# Chinese coffins



## papasombre (Sep 22, 2011)

Hi, friends.
When I came back to my country I went to a woodworking workshop looking for some wood to make the boxes for my stuffs. I saw the construction of wooden coffins and I was amazed for the enormous quantity of manual work needed to make just one of these coffins. They are very expensive and are used for rich families for their beloved ones.


----------



## paduke (Mar 28, 2010)

wow What is done with the coffin? To big to bury


----------



## N'awlins77 (Feb 25, 2011)

I know Asians are relatively small, but it looks as though they would have to be buried on their sides, in those!!


----------



## 64 ford (Apr 21, 2013)

Weird looking coffins! My neighbor across the street made his own rough boxes for him and his wife to be cremated in. They are made out of pine and shaped like the old Western coffins. They hade to be built without anything that wouldn't burn. Unique!
Dennis


----------



## papasombre (Sep 22, 2011)

paduke said:


> wow What is done with the coffin? To big to bury


And also too heavy. They use a small crane to put the coffin on a truck. 

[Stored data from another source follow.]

/-- **No stable non-degenerate plane.**  If a stable plane `W` has `W ∩ W^⊥ = 0`, its two
isotropic lines `k X₁ = k v₁w₁ᵀ`, `k X₂ = k v₂w₂ᵀ` (`det(v₁,v₂) ≠ 0`) are permuted by every
`λ`; if all `λ` fix them, `k X₁` is a stable line (excluded by `not_stable_line`); otherwise the
stabiliser `Λ₀` has index two, `V(λ) v_i ∈ k v_i` for `λ ∈ Λ₀` and `V(λ)` swaps `k v₁`, `k v₂`
(so `tr V(λ) = 0`) for `λ ∉ Λ₀`, whence `tr V = η · tr V` for the sign character `η ≠ 1` of
`Λ/Λ₀` — excluded by the non-dihedral hypothesis. [folklore] -/
theorem not_stable_nondegenerate_plane [IsAlgClosed k]
    (hV : ∀ v : Fin 2 → k, v ≠ 0 → ∃ x, ((V x : GL (Fin 2) k) : Matrix (Fin 2) (Fin 2) k) *ᵥ v ∉ k ∙ v)
    (hi : ¬ ∃ η : Λ →* kˣ, η ≠ 1 ∧ ∀ x, ((V x : GL (Fin 2) k) : Matrix (Fin 2) (Fin 2) k).trace =
      (η x : k) * ((V x : GL (Fin 2) k) : Matrix (Fin 2) (Fin 2) k).trace)
    (hii : ¬ ∃ (χ : Λ →* kˣ) (P : GL (Fin 2) k), ∀ x,
      ((V' x : GL (Fin 2) k) : Matrix (Fin 2) (Fin 2) k) =
        (χ x : k) • (((P * V x * P⁻¹ : GL (Fin 2) k)) : Matrix (Fin 2) (Fin 2) k))
    (h2 : (2 : k) ≠ 0) {B : LinearMap.BilinForm k (Matrix (Fin 2) (Fin 2) k)}
    (hB : ∀ X Y, B X Y = X 0 0 * Y 1 1 - X 0 1 * Y 1 0 - X 1 0 * Y 0 1 + X 1 1 * Y 0 0)
    {W : Submodule k (Matrix (Fin 2) (Fin 2) k)}
    (hW : ∀ x, ∀ X ∈ W, ((V x : GL (Fin 2) k) : Matrix (Fin 2) (Fin 2) k) * X *
      ((V' x : GL (Fin 2) k) : Matrix (Fin 2) (Fin 2) k)ᵀ ∈ W)
    (hW2 : finrank k W = 2) (hnd : W ⊓ B.orthogonal W = ⊥) : False := by
  classical
  have hsymm := pairing_comm hB
  obtain ⟨X₁, X₂, h1, h2m, h11, h22, h12⟩ := exists_isotropic_pair h2 B hsymm hW2 hnd
  have hli := linearIndependent_of_pairing B h11 h12
  have hX₁ : X₁ ≠ 0 := by simpa using hli.ne_zero 0
  have hX₂ : X₂ ≠ 0 := by simpa using hli.ne_zero 1
  -- the action
  set g : Λ → Matrix (Fin 2) (Fin 2) k → Matrix (Fin 2) (Fin 2) k := fun x X =>
    ((V x : GL (Fin 2) k) : Matrix (Fin 2) (Fin 2) k) * X *
      ((V' x : GL (Fin 2) k) : Matrix (Fin 2) (Fin 2) k)ᵀ with hg
  have hg_mul : ∀ x y X, g (x * y) X = g x (g y X) := fun x y X => by
    simp only [hg, map_mul, Units.val_mul, Matrix.transpose_mul, Matrix.mul_assoc]
  have hg_smul : ∀ x (c : k) X, g x (c • X) = c • g x X := fun x c X => by
    simp only [hg, Matrix.mul_smul, Matrix.smul_mul]
  have hg_iso : ∀ x X, B X X = 0 → B (g x X) (g x X) = 0 := fun x X h => by
    simp only [hg]; rw [pairing_conj hB, h, mul_zero]
  have hg_ne : ∀ x X, X ≠ 0 → g x X ≠ 0 := fun x X hX => conj_ne_zero _ _ hX
  -- images of `X₁`, `X₂` lie on the two isotropic lines, on different ones
  have hg_li : ∀ x, LinearIndependent k ![g x X₁, g x X₂] := fun x => by
    refine LinearIndependent.pair_iff.mpr fun s t hst => ?_
    have : g x (s • X₁ + t • X₂) = 0 := by
      have e : g x (s • X₁ + t • X₂) = s • g x X₁ + t • g x X₂ := by
        simp only [hg, Matrix.mul_add, Matrix.add_mul, Matrix.mul_smul, Matrix.smul_mul]
      rw [e, hst]
    by_contra hne
    refine hg_ne x _ (fun h0 => hne ?_) this
    exact (LinearIndependent.pair_iff.mp hli) s t h0
  have dichot : ∀ x, (g x X₁ ∈ k ∙ X₁ ∧ g x X₂ ∈ k ∙ X₂) ∨ (g x X₁ ∈ k ∙ X₂ ∧ g x X₂ ∈ k ∙ X₁) := by
    intro x
    have hx1 := mem_span_or_of_isotropic h2 B hsymm hW2 h1 h2m h11 h22 h12 (hW x _ h1) (hg_iso x _ h11)
    have hx2 := mem_span_or_of_isotropic h2 B hsymm hW2 h1 h2m h11 h22 h12 (hW x _ h2m) (hg_iso x _ h22)
    rcases hx1 with a1 | a2 <;> rcases hx2 with b1 | b2
    · exact (not_mem_span_of_linearIndependent (hg_li x) a1 b1).elim
    · exact Or.inl ⟨a1, b2⟩
    · exact Or.inr ⟨a2, b1⟩
    · exact (not_mem_span_of_linearIndependent (hg_li x) a2 b2).elim
  -- the stabiliser `Λ₀ = {λ | g λ X₁ ∈ k X₁}` of the line `k X₁` and its sign character
  have hp_not : ∀ x, g x X₁ ∉ k ∙ X₁ → g x X₁ ∈ k ∙ X₂ ∧ g x X₂ ∈ k ∙ X₁ := fun x hx =>
    (dichot x).resolve_left fun h => hx h.1
  have hp_yes : ∀ x, g x X₁ ∈ k ∙ X₁ → g x X₂ ∈ k ∙ X₂ := fun x hx => by
    rcases dichot x with h | h
    · exact h.2
    · exact (hg_ne x X₁ hX₁ (eq_zero_of_mem_span_of_mem_span hli hx h.1)).elim
  have hp_mul : ∀ x y, g (x * y) X₁ ∈ k ∙ X₁ ↔ (g x X₁ ∈ k ∙ X₁ ↔ g y X₁ ∈ k ∙ X₁) := by
    intro x y
    by_cases hy : g y X₁ ∈ k ∙ X₁
    · obtain ⟨c, hc⟩ := Submodule.mem_span_singleton.mp hy
      have hc0 : c ≠ 0 := by rintro rfl; exact hg_ne y X₁ hX₁ (by rw [← hc, zero_smul])
      have e : g (x * y) X₁ ∈ k ∙ X₁ ↔ g x X₁ ∈ k ∙ X₁ := by
        rw [hg_mul, ← hc, hg_smul, Submodule.smul_mem_iff _ hc0]
      rw [e]
      constructor
      · intro hx; exact iff_of_true hx hy
      · intro h; exact h.mpr hy
    · obtain ⟨c, hc⟩ := Submodule.mem_span_singleton.mp (hp_not y hy).1
      have hc0 : c ≠ 0 := by rintro rfl; exact hg_ne y X₁ hX₁ (by rw [← hc, zero_smul])
      have e : g (x * y) X₁ ∈ k ∙ X₁ ↔ g x X₂ ∈ k ∙ X₁ := by
        rw [hg_mul, ← hc, hg_smul, Submodule.smul_mem_iff _ hc0]
      rw [e]
      constructor
      · intro hxy
        refine iff_of_false (fun hx => ?_) hy
        exact hg_ne x X₂ hX₂ (eq_zero_of_mem_span_of_mem_span hli hxy (hp_yes x hx))
      · intro h
        have hx : g x X₁ ∉ k ∙ X₁ := fun hx => hy (h.mp hx)
        exact (hp_not x hx).2
  by_cases hall : ∀ x, g x X₁ ∈ k ∙ X₁
  · -- `k X₁` is a stable line
    refine not_stable_line V V' hV hii hX₁ fun x => ?_
    obtain ⟨c, hc⟩ := Submodule.mem_span_singleton.mp (hall x)
    exact ⟨c, hc.symm⟩
  obtain ⟨s, hs⟩ := not_forall.mp hall
  -- rank-one decompositions of the isotropic basis
  have hdet1 : X₁.det = 0 := by
    have := pairing_self hB X₁; rw [h11] at this
    exact (mul_eq_zero.mp this.symm).resolve_left h2
  have hdet2 : X₂.det = 0 := by
    have := pairing_self hB X₂; rw [h22] at this
    exact (mul_eq_zero.mp this.symm).resolve_left h2
  obtain ⟨v₁, w₁, hv₁, hw₁, rfl⟩ := exists_eq_vecMulVec_of_det_eq_zero hX₁ hdet1
  obtain ⟨v₂, w₂, hv₂, hw₂, rfl⟩ := exists_eq_vecMulVec_of_det_eq_zero hX₂ hdet2
  rw [pairing_vecMulVec hB] at h12
  have hdv : v₁ 0 * v₂ 1 - v₁ 1 * v₂ 0 ≠ 0 := left_ne_zero_of_mul h12
  -- traces vanish off the stabiliser
  have htr : ∀ x, g x (vecMulVec v₁ w₁) ∉ k ∙ vecMulVec v₁ w₁ →
      ((V x : GL (Fin 2) k) : Matrix (Fin 2) (Fin 2) k).trace = 0 := by
    intro x hx
    obtain ⟨hx1, hx2⟩ := hp_not x hx
    simp only [hg, mul_vecMulVec_mul_transpose] at hx1 hx2
    refine trace_eq_zero_of_swap _ hdv ?_ ?_
    · exact (mem_span_of_vecMulVec_mem_span hx1 (mulVec_ne_zero _ hv₁) (mulVec_ne_zero _ hw₁)).1
    · exact (mem_span_of_vecMulVec_mem_span hx2 (mulVec_ne_zero _ hv₂) (mulVec_ne_zero _ hw₂)).1
  -- the sign character
  have hneg : ((-1 : kˣ) : k) ≠ 1 := by
    intro h
    apply h2
    have e : (2 : k) = 1 - ((-1 : kˣ) : k) := by push_cast; ring
    rw [e, h, sub_self]
  have hone : g 1 (vecMulVec v₁ w₁) ∈ k ∙ vecMulVec v₁ w₁ := by
    simp only [hg, map_one, Units.val_one, Matrix.one_mul, Matrix.transpose_one, Matrix.mul_one]
    exact Submodule.mem_span_singleton_self _
  let η : Λ →* kˣ :=
    { toFun := fun x => if g x (vecMulVec v₁ w₁) ∈ k ∙ vecMulVec v₁ w₁ then 1 else -1,
      map_one' := by
        change (if g 1 (vecMulVec v₁ w₁) ∈ k ∙ vecMulVec v₁ w₁ then (1 : kˣ) else -1) = 1
        rw [if_pos hone],
      map_mul' := fun x y => by
        change (if g (x * y) (vecMulVec v₁ w₁) ∈ k ∙ vecMulVec v₁ w₁ then (1 : kˣ) else -1) =
          (if g x (vecMulVec v₁ w₁) ∈ k ∙ vecMulVec v₁ w₁ then (1 : kˣ) else -1) *
          (if g y (vecMulVec v₁ w₁) ∈ k ∙ vecMulVec v₁ w₁ then (1 : kˣ) else -1)
        have hxy := hp_mul x y
        by_cases hx : g x (vecMulVec v₁ w₁) ∈ k ∙ vecMulVec v₁ w₁ <;>
          by_cases hy : g y (vecMulVec v₁ w₁) ∈ k ∙ vecMulVec v₁ w₁
        · rw [if_pos (hxy.mpr (iff_of_true hx hy)), if_pos hx, if_pos hy, mul_one]
        · rw [if_neg (fun h => hy ((hxy.mp h).mp hx)), if_pos hx, if_neg hy, one_mul]
        · rw [if_neg (fun h => hx ((hxy.mp h).mpr hy)), if_neg hx, if_pos hy, mul_one]
        · rw [if_pos (hxy.mpr (iff_of_false hx hy)), if_neg hx, if_neg hy, neg_mul_neg, mul_one] }
  refine hi ⟨η, fun h => hs ?_, fun x => ?_⟩
  · have e := DFunLike.congr_fun h s
    by_contra hps
    change (if g s (vecMulVec v₁ w₁) ∈ k ∙ vecMulVec v₁ w₁ then (1 : kˣ) else -1) = 1 at e
    rw [if_neg hps] at e
    exact hneg (by rw [e, Units.val_one])
  · by_cases hx : g x (vecMulVec v₁ w₁) ∈ k ∙ vecMulVec v₁ w₁
    · change _ = ((if g x (vecMulVec v₁ w₁) ∈ k ∙ vecMulVec v₁ w₁ then (1 : kˣ) else -1 : kˣ) : k) * _
      rw [if_pos hx, Units.val_one, one_mul]
    · rw [htr x hx, mul_zero]

end Plane

/-! ## The criterion -/

/-- **Irreducibility of `V ⊗ V'` (classification-free).**  Let `k` be algebraically closed with
`2 ≠ 0`, and `V, V' : Λ → GL₂(k)` without common eigenvector, `V` non-dihedral in trace form
(no character `η ≠ 1` with `tr V = η · tr V`) and `V'` not conjugate to a twist `χ ⊗ V`.  Then
the only subspaces of `M₂(k)` stable under `X ↦ V(λ) X V'(λ)ᵀ` (the tensor product `V ⊗ V'`)
are `0` and `M₂(k)`: by dimension, a proper stable subspace is a line (`not_stable_line`), a
hyperplane (whose `B`-orthogonal is a stable line, `B` the determinant pairing, for which pairs
act by similitudes), or a plane `W`, for which `W ∩ W^⊥` is a stable line, or `W` (totally
isotropic, `not_stable_isotropic_plane`), or `0` (`not_stable_nondegenerate_plane`).  This is the
representation-theoretic input of Calegari's tensor-induction argument. [cite: Calegari2010, §2 and §6 (the tensor representation and its residual image)] -/
theorem stub_residualIrreducibility_tensor : ∀ (k : Type) [Field k] [IsAlgClosed k], (2 : k) ≠ 0 → ∀ (Λ : Type) [Group Λ] (V V' : Λ →* GL (Fin 2) k), (∀ v : Fin 2 → k, v ≠ 0 → ∃ x, (V x).val.mulVec v ∉ k ∙ v) → (∀ v : Fin 2 → k, v ≠ 0 → ∃ x, (V' x).val.mulVec v ∉ k ∙ v) → (¬ ∃ η : Λ →* kˣ, η ≠ 1 ∧ ∀ x, (V x).val.trace = (η x : k) * (V x).val.trace) → (¬ ∃ (χ : Λ →* kˣ) (P : GL (Fin 2) k), ∀ x, (V' x).val = (χ x : k) • (P * V x * P⁻¹).val) → ∀ W : Submodule k (Matrix (Fin 2) (Fin 2) k), (∀ x, ∀ X ∈ W, (V x).val * X * (V' x).val.transpose ∈ W) → W = ⊥ ∨ W = ⊤ := by
  intro k _ _ h2 Λ _ V V' hV hV' hi hii W hW
  by_contra hcon
  push Not at hcon
  obtain ⟨hbot, htop⟩ := hcon
  obtain ⟨B, hB⟩ := exists_pairing (k := k)
  -- stability of `W` under the inverse pairs, and of `W^⊥`
  have hinv : ∀ x, ∀ X ∈ W, (((V x)⁻¹ : GL (Fin 2) k) : Matrix (Fin 2) (Fin 2) k) * X *
      ((((V' x)⁻¹ : GL (Fin 2) k) : Matrix (Fin 2) (Fin 2) k))ᵀ ∈ W := fun x X hX => by
    simpa only [map_inv] using hW x⁻¹ X hX
  have hperp : ∀ (U : Submodule k (Matrix (Fin 2) (Fin 2) k)),
      (∀ x, ∀ X ∈ U, ((V x : GL (Fin 2) k) : Matrix (Fin 2) (Fin 2) k) * X *
        ((V' x : GL (Fin 2) k) : Matrix (Fin 2) (Fin 2) k)ᵀ ∈ U) →
      ∀ x, ∀ X ∈ B.orthogonal U, ((V x : GL (Fin 2) k) : Matrix (Fin 2) (Fin 2) k) * X *
        ((V' x : GL (Fin 2) k) : Matrix (Fin 2) (Fin 2) k)ᵀ ∈ B.orthogonal U := by
    intro U hU x X hX
    refine conj_mem_orthogonal (pairing_isRefl hB) (pairing_conj hB) (fun Y hY => ?_) hX
    simpa only [map_inv] using hU x⁻¹ Y hY
  -- the dimension of `W`
  have hW0 : finrank k W ≠ 0 := fun h => hbot (Submodule.finrank_eq_zero.mp h)
  have hW4 : finrank k W ≠ 4 := fun h => htop
    (Submodule.eq_top_of_finrank_eq (h.trans finrank_matrix_two.symm))
  have hWle : finrank k W ≤ 4 := by
    have := Submodule.finrank_le W
    rwa [finrank_matrix_two] at this
  have hcase : finrank k W = 1 ∨ finrank k W = 2 ∨ finrank k W = 3 := by omega
  rcases hcase with hW1 | hW2 | hW3
  · exact not_stable_of_finrank_eq_one V V' hV hii hW hW1
  · -- a plane: look at `W ∩ W^⊥`
    set U := W ⊓ B.orthogonal W with hU
    have hUstab : ∀ x, ∀ X ∈ U, ((V x : GL (Fin 2) k) : Matrix (Fin 2) (Fin 2) k) * X *
        ((V' x : GL (Fin 2) k) : Matrix (Fin 2) (Fin 2) k)ᵀ ∈ U := fun x X hX =>
      ⟨hW x X hX.1, hperp W hW x X hX.2⟩
    have hUle : finrank k U ≤ 2 := by
      have : finrank k U ≤ finrank k W := Submodule.finrank_mono inf_le_left
      rwa [hW2] at this
    have hUcase : finrank k U = 0 ∨ finrank k U = 1 ∨ finrank k U = 2 := by omega
    rcases hUcase with hU0 | hU1 | hU2
    · exact not_stable_nondegenerate_plane V V' hV hi hii h2 hB hW hW2
        (Submodule.finrank_eq_zero.mp hU0)
    · exact not_stable_of_finrank_eq_one V V' hV hii hUstab hU1
    · have hUW : U = W := Submodule.eq_of_le_of_finrank_eq inf_le_left (hU2.trans hW2.symm)
      refine not_stable_isotropic_plane V V' hV hV' h2 hB hW hW2 fun X hX Y hY => ?_
      have hY' : Y ∈ B.orthogonal W := by
        have : Y ∈ U := hUW ▸ hY
        exact this.2
      rw [LinearMap.BilinForm.mem_orthogonal_iff] at hY'
      exact hY' X hX
  · -- a hyperplane: its orthogonal is a stable line
    have h1 : finrank k (B.orthogonal W) = 1 := by
      rw [finrank_orthogonal_of_nondegenerate (pairing_nondegenerate hB), hW3]
    exact not_stable_of_finrank_eq_one V V' hV hii (hperp W hW) h1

I saw some obituary ceremonies but never witnessed the burial process.


----------



## TwoSkies57 (Feb 23, 2009)

In some areas of China, coffin's are banned...burials are banned...cremation is the only legal option. The coffin's Alexis showed pics of must really be some kind of big deal!!!


----------



## paduke (Mar 28, 2010)

TwoSkies57 said:


> In some areas of China, coffin's are banned...burials are banned...cremation is the only legal option. The coffin's Alexis showed pics of must really be some kind of big deal!!!


How about the coffin is the cremation vessel


----------



## TwoSkies57 (Feb 23, 2009)

paduke said:


> How about the coffin is the cremation vessel


could very well be?? Would have to be one heck of a hot fire....


----------



## APridham (Apr 7, 2015)

This people really works hard.


----------



## jw2170 (Jan 24, 2008)

APridham said:


> This people really works hard.


Welcome to the forum, Alana.


----------



## old55 (Aug 11, 2013)

Welcome to the forum Alana.


----------



## RMIGHTY1 (Nov 5, 2014)

That coffin opening is way too narrow for me. Would give me claustrophobia. That large finished one looks like a him n hers deal. Amazing what different cultures show.


----------